Red Storm Rising is a submarine simulator video game published by MicroProse in 1988 for the Commodore 64. It was co-designed and co-programmed by Sid Meier. Versions followed for Amiga, Atari ST, MS-DOS, and PC-98. Based on Tom Clancy's 1986 novel Red Storm Rising, the player is in charge of an American SSN submarine in the Norwegian Sea Theater in the global conflict described in the book.

==Plot==
As with in the book, the game concentrates on the Norwegian Sea theater, placing the player as captain of a single United States Navy nuclear-powered submarine tasked to disrupt Soviet forces in the area between the Kola Peninsula and the Greenland-Iceland-UK barrier. Missions may include interdiction of tanker fleets, stopping amphibious landing forces, eliminating Soviet wolf pack submarines and many others. The background story remains true to the book's plot but the final mission is always to prevent the Soviets from launching nuclear missiles by locating and eliminating their ballistic missile submarines.

==Gameplay==
The player may choose from four different timelines. Starting in the early 1980s limits the player to Permit, or early -class submarines, but the Soviets have weak sonar, whereas starting in the late 1980s allows the player to use the improved Los Angeles class and even the newer subs. Weapons improve accordingly, with Tomahawk missiles and improved Mark 48 torpedoes included in later timelines but the Soviets begin deploying nuclear-powered aircraft carriers and much better anti-submarine warfare ships.

The goal of the game is always consistent: inflicting as much damage as possible on the Soviets in the Norwegian Sea, thus allowing safe passage to supply convoys coming from America and preventing amphibious forces from conquering Norway and Iceland. In order to make contact with enemy forces, the player must navigate the sub in a map of the North Sea, depending on his sub's sensors as well as allied aircraft, satellites and SOSUS arrays to detect the Soviet forces.
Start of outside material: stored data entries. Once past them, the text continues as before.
import Summits.CriticalPhenomena.PercolationContinuityZ3.Theorems.PercNearOneGluingNoHeavyLowerTailSunflowerBernsteinCertificate
import HarnessLib

/-!
# `NoHeavyLowerTail` (crux stmt-CriticalPhenomena-4575), abstract sunflower cubic at LAW level: a FAST TABLE KERNEL for the
# reflected Bernstein checker (table-driven products and along-coordinate transforms, index tables built once)

Support file (seat `prim-ineq-gen-2` gen 33; `--supports stmt-CriticalPhenomena-4575`).  No `sorry`, no computation in this file.
Memo: run/shared/lean/prim/prim-ineq-gen-2/GLADKOV-SPLITTING-GEN33.md §1.

WHY.  prove-1 g38's `Bern` library (…SunflowerBernsteinPoly / …BernsteinCertificate) represents a polynomial as a FUNCTION on the
exponent box and sums over `Fintype` universes of function types; compiled, one (C1) certificate for a 4-coin structure costs ≈ 1.6 s,
too slow for a census of all 74 229 four-coin sunflowers.  Here the same operations are done on coefficient TABLES with INDEX
TABLES (`digitTab`, `replTab`, `subTab`) that are computed once from `Bern.decode`/`Bern.encode` — so their correctness is just
`decode_encode` — and passed around in a record `Tabs n` (`mkTabs n`).  Soundness is proved against the reference semantics:
* `ofTable_alongTW` : `alongTW` (tables of `alTabs n d`) computes `Bern.along`;  `ofTable_backTW` : `backTW` computes `Bern.backL`;
* `eval_nonneg_of_certifyTW` : the fast certificate (`certifyTW`: forward transform, nonnegativity, exact backward check) implies
  nonnegativity on the unit cube (via `Bern.eval_backLA`, `Bern.evalB_univ_nonneg`);
* `ofTable_mulTW` / `eval_mulTW` : `mulTW` (table `subTab n a b`) computes `Bern.mulFast` (reindexing by `expoEquiv`, `encode_decode`).
≈ 25× faster than the functional version in the (C1) pipeline (…SunflowerC1FastCertificate).
-/

namespace Summit.CriticalPhenomena.PercolationContinuityZ3.Theorems.SunflowerPartition

namespace SafeCalc

namespace C1Cert

open Finset Bern

variable {n : ℕ}

/-! ## FAST TABLE KERNEL: table-driven products and Bernstein transforms.  All index tables are built ONCE (from
`Bern.decode`/`Bern.encode`, so their correctness is `decode_encode`) and passed in a `Tabs` record; the soundness lemmas are
stated for the canonical record `mkTabs n`. -/

/-- `encode ∘ decode = id` below `(d+1)^n`. [this work] -/
theorem encode_decode {d : ℕ} : ∀ (n k : ℕ), k < (d + 1) ^ n → encode n (decode (d := d) n k) = k
  | 0, k, hk => by simp only [encode, pow_zero] at hk ⊢; omega
  | n + 1, k, hk => by
    have hk' : k / (d + 1) < (d + 1) ^ n :=
      Nat.div_lt_of_lt_mul (by rw [pow_succ] at hk; linarith [hk])
    rw [decode, encode, Fin.cons_zero, Fin.tail_cons, encode_decode n (k / (d + 1)) hk']
    exact Nat.mod_add_div k (d + 1)

/-- The exponent box `Expo n d` is in bijection with the index range `Fin ((d+1)^n)` via `encode`/`decode`. [this work] -/
def expoEquiv (n d : ℕ) : Expo n d ≃ Fin ((d + 1) ^ n) where
  toFun e := ⟨encode n e, encode_lt n e⟩
  invFun k := decode n k
  left_inv e := decode_encode n e
  right_inv k := Fin.ext (encode_decode n k k.2)

/-- Reading an `Array.ofFn` inside its range. [this work] -/
theorem getD_ofFn {α : Type} {N : ℕ} (f : Fin N → α) {i : ℕ} (h : i < N) (dflt : α) :
    (Array.ofFn f).getD i dflt = f ⟨i, h⟩ := by
  simp [Array.getD_eq_getD_getElem?, h]

/-- `Σ_{i<m} f i` as a compiled loop (no intermediate list). [this work] -/
def sumBelow (m : ℕ) (f : (i : ℕ) → i < m → ℤ) : ℤ := Nat.fold m (fun i h acc => acc + f i h) 0

/-- The loop computes the sum. [this work] -/
theorem sumBelow_eq : ∀ (m : ℕ) (f : (i : ℕ) → i < m → ℤ), sumBelow m f = ∑ i : Fin m, f i i.2
  | 0, f => by simp [sumBelow]
  | m + 1, f => by
    rw [Fin.sum_univ_castSucc, sumBelow, Nat.fold_succ]
    have ih := sumBelow_eq m fun i h => f i (Nat.lt_succ_of_lt h)
    rw [sumBelow] at ih
    rw [ih]
    rfl

/-! ### Along one coordinate -/

/-- Digit `v` of every index of the degree-`d` box. [this work] -/
def digitTab (n d : ℕ) (v : Fin n) : Array (Fin (d + 1)) :=
  Array.ofFn fun idx : Fin ((d + 1) ^ n) => decode (d := d) n idx v

/-- Index of `update (decode idx) v k`, for every `k` and `idx`. [this work] -/
def replTab (n d : ℕ) (v : Fin n) : Array (Array ℕ) :=
  Array.ofFn fun k : Fin (d + 1) => Array.ofFn fun idx : Fin ((d + 1) ^ n) =>
    encode n (Function.update (decode (d := d) n idx) v k)

/-- The per-coordinate index tables of the degree-`d` box. [this work] -/
def alTabs (n d : ℕ) : Array (Array (Fin (d + 1)) × Array (Array ℕ)) :=
  Array.ofFn fun v : Fin n => (digitTab n d v, replTab n d v)

/-- Apply a `(d+1)×(d+1)` matrix along coordinate `v`, given that coordinate's index tables — TABLE version of `Bern.alongA`.
[this work] -/
def alongTW (n d : ℕ) (DR : Array (Fin (d + 1)) × Array (Array ℕ)) (M : Fin (d + 1) → Fin (d + 1) → ℤ) (X : Array ℤ) :
    Array ℤ :=
  Array.ofFn fun idx : Fin ((d + 1) ^ n) =>
    sumBelow (d + 1) fun k hk => M ⟨k, hk⟩ (DR.1.getD idx 0) * X.getD ((DR.2.getD k #[]).getD idx 0) 0

/-- `alongTW` with the canonical tables computes `along`. [this work] -/
theorem ofTable_alongTW {d : ℕ} (v : Fin n) (M : Fin (d + 1) → Fin (d + 1) → ℤ) (X : Array ℤ) :
    ofTable n d (alongTW n d ((alTabs n d).getD v (#[], #[])) M X) = along v M (ofTable n d X) := by
  funext e
  have he := encode_lt n e
  rw [alTabs, getD_ofFn _ v.2, ofTable, alongTW, getD_ofFn _ he, sumBelow_eq]
  unfold along
  refine sum_congr rfl fun k _ => ?_
  have h1 : (digitTab n d v).getD (encode n e) 0 = e v := by
    rw [digitTab, getD_ofFn _ he]; simp only [decode_encode]
  have h2 : ((replTab n d v).getD k #[]).getD (encode n e) 0 = encode n (Function.update e v k) := by
    rw [replTab, getD_ofFn _ k.2, getD_ofFn _ he]; simp only [decode_encode]
  simp only []
  rw [h1, h2, ofTable]

/-- Backward transform along a list of coordinates, table version. [this work] -/
def backTW (n d : ℕ) (AL : Array (Array (Fin (d + 1)) × Array (Array ℕ))) : List (Fin n) → Array ℤ → Array ℤ
  | [], A => A
  | v :: l, A => backTW n d AL l (alongTW n d (AL.getD v (#[], #[])) (fun k m => bern1 d k m) A)

/-- `backTW` with the canonical tables computes `backL`. [this work] -/
theorem ofTable_backTW {d : ℕ} :
    ∀ (l : List (Fin n)) (A : Array ℤ), ofTable n d (backTW n d (alTabs n d) l A) = backL l (ofTable n d A)
  | [], A => rfl
  | v :: l, A => by rw [backTW, backL, ofTable_backTW l, ofTable_alongTW]

/-- Forward transform (proposes the Bernstein coefficients; its correctness is never used). [this work] -/
def fwdTW (n d : ℕ) (AL : Array (Array (Fin (d + 1)) × Array (Array ℕ))) (A : Array ℤ) : Array ℤ :=
  (List.finRange n).foldl (fun B v => alongTW n d (AL.getD v (#[], #[])) (fwdM d) B) A

/-- All entries with index `< N` are nonnegative. [this work] -/
def nonnegOn (N : ℕ) (X : Array ℤ) : Bool := (List.range N).all fun i => decide (0 ≤ X.getD i 0)

/-- Two tables agree on the indices `< N`. [this work] -/
def agreeOn (N : ℕ) (X Y : Array ℤ) : Bool := (List.range N).all fun i => X.getD i 0 == Y.getD i 0

/-- **Fast Bernstein certificate** (the certificate of `Bern.certifyA`, table arithmetic): the proposed scaled Bernstein
coefficients are nonnegative and transform back to `A`. [this work] -/
def certifyTW (n d : ℕ) (AL : Array (Array (Fin (d + 1)) × Array (Array ℕ))) (A : Array ℤ) : Bool :=
  let B := fwdTW n d AL A
  nonnegOn ((d + 1) ^ n) B && agreeOn ((d + 1) ^ n) (backTW n d AL (List.finRange n) B) A

/-- **Soundness of the fast certificate**: a certified table is nonnegative on the unit cube. [this work] -/
theorem eval_nonneg_of_certifyTW {d : ℕ} {A : Array ℤ} (h : certifyTW n d (alTabs n d) A = true) {x : Fin n → ℝ}
    (hx : ∀ i, 0 ≤ x i ∧ x i ≤ 1) : 0 ≤ eval (ofTable n d A) x := by
  simp only [certifyTW, Bool.and_eq_true, nonnegOn, agreeOn, List.all_eq_true, List.mem_range, decide_eq_true_eq,
    beq_iff_eq] at h
  obtain ⟨hnn, hag⟩ := h
  set B := fwdTW n d (alTabs n d) A with hB
  have hEq : ofTable n d (backTW n d (alTabs n d) (List.finRange n) B) = ofTable n d A := by
    funext e
    simp only [ofTable]
    exact hag _ (encode_lt n e)
  have hback : ofTable n d (backLA n d (List.finRange n) B) = ofTable n d A := by
    rw [← hEq, ofTable_backTW, ofTable_backLA]
  rw [← hback, eval_backLA]
  exact evalB_univ_nonneg (fun j => hnn _ (encode_lt n j)) hx

/-! ### Products -/

/-- Digitwise compatibility `e₂ ≤ e ≤ e₂ + a`. [this work] -/
def CompatE {a b : ℕ} (e : Expo n (a + b)) (e₂ : Expo n b) : Prop := ∀ i, (e₂ i : ℕ) ≤ (e i : ℕ) ∧ (e i : ℕ) ≤ (e₂ i : ℕ) + a

/-- `CompatE` is decidable. [this work] -/
instance instDecCompatE {a b : ℕ} (e : Expo n (a + b)) (e₂ : Expo n b) : Decidable (CompatE e e₂) := by
  unfold CompatE; infer_instance

/-- Truncated digitwise difference (the true difference under `CompatE`). [this work] -/
def subE {a b : ℕ} (e : Expo n (a + b)) (e₂ : Expo n b) : Expo n a := fun i => ⟨min ((e i : ℕ) - e₂ i) a, by omega⟩

/-- For every output index and second-factor index: the first-factor index, if compatible. [this work] -/
def subTab (n a b : ℕ) : Array (Array (Option ℕ)) :=
  Array.ofFn fun idx : Fin ((a + b + 1) ^ n) => Array.ofFn fun idx₂ : Fin ((b + 1) ^ n) =>
    if CompatE (decode (d := a + b) n idx) (decode (d := b) n idx₂) then
      some (encode n (subE (decode (d := a + b) n idx) (decode (d := b) n idx₂)))
    else none

/-- One summand of the table product: `A[j]·B[i₂]` if the row assigns a first-factor index `j` to `i₂`. [this work] -/
def mulTerm (A B : Array ℤ) (row : Array (Option ℕ)) (i₂ : ℕ) : ℤ :=
  match row.getD i₂ none with
  | some j => A.getD j 0 * B.getD i₂ 0
  | none => 0

/-- Product of a degree-`a` and a degree-`b` table, given the index table — TABLE version of `Bern.mulFast`. [this work] -/
def mulTW (n a b : ℕ) (ST : Array (Array (Option ℕ))) (A B : Array ℤ) : Array ℤ :=
  Array.ofFn fun idx : Fin ((a + b + 1) ^ n) =>
    let row := ST.getD idx #[]
    sumBelow ((b + 1) ^ n) fun i _ => mulTerm A B row i

/-- `mulTW` with the canonical table computes `mulFast`. [this work] -/
theorem ofTable_mulTW {a b : ℕ} (A B : Array ℤ) :
    ofTable n (a + b) (mulTW n a b (subTab n a b) A B) = mulFast (ofTable n a A) (ofTable n b B) := by
  funext e
  have he := encode_lt n e
  rw [ofTable, mulTW, getD_ofFn _ he]
  simp only [sumBelow_eq]
  unfold mulFast
  symm
  refine Fintype.sum_equiv (expoEquiv n b) _ _ fun e₂ => ?_
  change _ = mulTerm A B ((subTab n a b).getD (encode n e) #[]) (encode n e₂)
  have hrow : ((subTab n a b).getD (encode n e) #[]).getD (encode n e₂) none =
      if CompatE e e₂ then some (encode n (subE e e₂)) else none := by
    rw [subTab, getD_ofFn _ he, getD_ofFn _ (encode_lt n e₂)]; simp only [decode_encode]
  rw [mulTerm, hrow]
  by_cases hc : CompatE e e₂
  · have hc' : ∀ i, (e₂ i : ℕ) ≤ (e i : ℕ) ∧ (e i : ℕ) ≤ (e₂ i : ℕ) + a := hc
    simp only [dif_pos hc', if_pos hc]
    have hsub : (fun i => (⟨(e i : ℕ) - e₂ i, by have := hc' i; omega⟩ : Fin (a + 1))) = subE e e₂ := by
      funext i; apply Fin.ext; simp only [subE]; have := hc' i; omega
    rw [hsub]
    rfl
  · have hc' : ¬ ∀ i, (e₂ i : ℕ) ≤ (e i : ℕ) ∧ (e i : ℕ) ≤ (e₂ i : ℕ) + a := hc
    simp only [dif_neg hc', if_neg hc]

/-- Evaluation of a table product. [this work] -/
theorem eval_mulTW {a b : ℕ} (A B : Array ℤ) (x : Fin n → ℝ) :
    eval (ofTable n (a + b) (mulTW n a b (subTab n a b) A B)) x = eval (ofTable n a A) x * eval (ofTable n b B) x := by
  rw [ofTable_mulTW, mulFast_eq, eval_mul]

/-! ### All index tables of dimension `n`, built once -/

/-- The index tables used by the fast (C1) check in dimension `n`. [this work] -/
structure Tabs (n : ℕ) where
  /-- product index table, degrees `1 × 1` -/
  st11 : Array (Array (Option ℕ))
  /-- product index table, degrees `2 × 1` -/
  st21 : Array (Array (Option ℕ))
  /-- along-coordinate tables, degree `1` -/
  al1 : Array (Array (Fin 2) × Array (Array ℕ))
  /-- along-coordinate tables, degree `2` -/
  al2 : Array (Array (Fin 3) × Array (Array ℕ))
  /-- along-coordinate tables, degree `3` -/
  al3 : Array (Array (Fin 4) × Array (Array ℕ))
  /-- sub-cube membership of 3-fibres in 2-fibres -/
  ct : Array (Array Bool)
  /-- for every 2-fibre index and point index: is the point in the sub-cube? -/
  pt : Array (Array Bool)

/-- A 3-fibre `α` belongs to the sub-cube of the 2-fibre `β`. [this work] -/
def compatB (β : Expo n 2) (α : Expo n 3) : Bool :=
  decide (∀ i : Fin n, ((β i : ℕ) = 2 → (α i : ℕ) = 3) ∧ ((β i : ℕ) = 0 → (α i : ℕ) = 0))

/-- A point (as a 0/1 exponent vector) belongs to the sub-cube of the 2-fibre `β`. [this work] -/
def compatP (β : Expo n 2) (p : Expo n 1) : Bool :=
  decide (∀ i : Fin n, ((β i : ℕ) = 2 → (p i : ℕ) = 1) ∧ ((β i : ℕ) = 0 → (p i : ℕ) = 0))

/-- **The canonical index tables of dimension `n`.** [this work] -/
def mkTabs (n : ℕ) : Tabs n where
  st11 := subTab n 1 1
  st21 := subTab n 2 1
  al1 := alTabs n 1
  al2 := alTabs n 2
  al3 := alTabs n 3
  ct := Array.ofFn fun b : Fin (3 ^ n) => Array.ofFn fun a : Fin (4 ^ n) => compatB (decode (d := 2) n b) (decode (d := 3) n a)
  pt := Array.ofFn fun b : Fin (3 ^ n) => Array.ofFn fun p : Fin (2 ^ n) => compatP (decode (d := 2) n b) (decode (d := 1) n p)

end C1Cert

end SafeCalc

end Summit.CriticalPhenomena.PercolationContinuityZ3.Theorems.SunflowerPartition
Success or failure of the missions impacts the progress of the war depicted by shifts in the front line on a simple map of Europe. If the player fails in a mission then Soviet forces capture more territory, but if the player succeeds then NATO is able to resist the Soviet attacks. In the course of the campaign the player can gain rank and possibly earn medals as well. In the end of the war, a final score is calculated and the player is awarded a post-war rank if NATO wins the war; this rank can vary from commander to admiral depending on how successful they have been in their missions. A poor performance in the game, particularly in the final mission, means that the Soviets win the war and the player ends up with the rank of Tovarishch (comrade), becoming a political prisoner in a communist-ruled America.

==Reception==
Compute! called Red Storm Rising a "must" for fans of Tom Clancy or military simulations. Computer Gaming World in 1988 and 1992 gave the game four and a half stars out of five, commending it for balancing realism and gameplay while noting deviations from realism, such as the durability of the player's submarine. The reviewer noted the game is "relatively easy to learn and win. This reviewer does not mean that the challenge is absent, but while the challenge is omnipresent, it is surmountable". In a 1994 survey of wargames the magazine gave the title three-plus stars out of five, stating that it was "one of the best on the market". In 1996, the magazine ranked Red Storm Rising as the 39th best PC game of all time, calling it "a modern submarine combat game unmatched even by today's offerings, the play balance of scenarios, campaigns and realism was near perfect".

Cold Waters, a "spiritual successor" to Red Storm Rising, was released in 2017.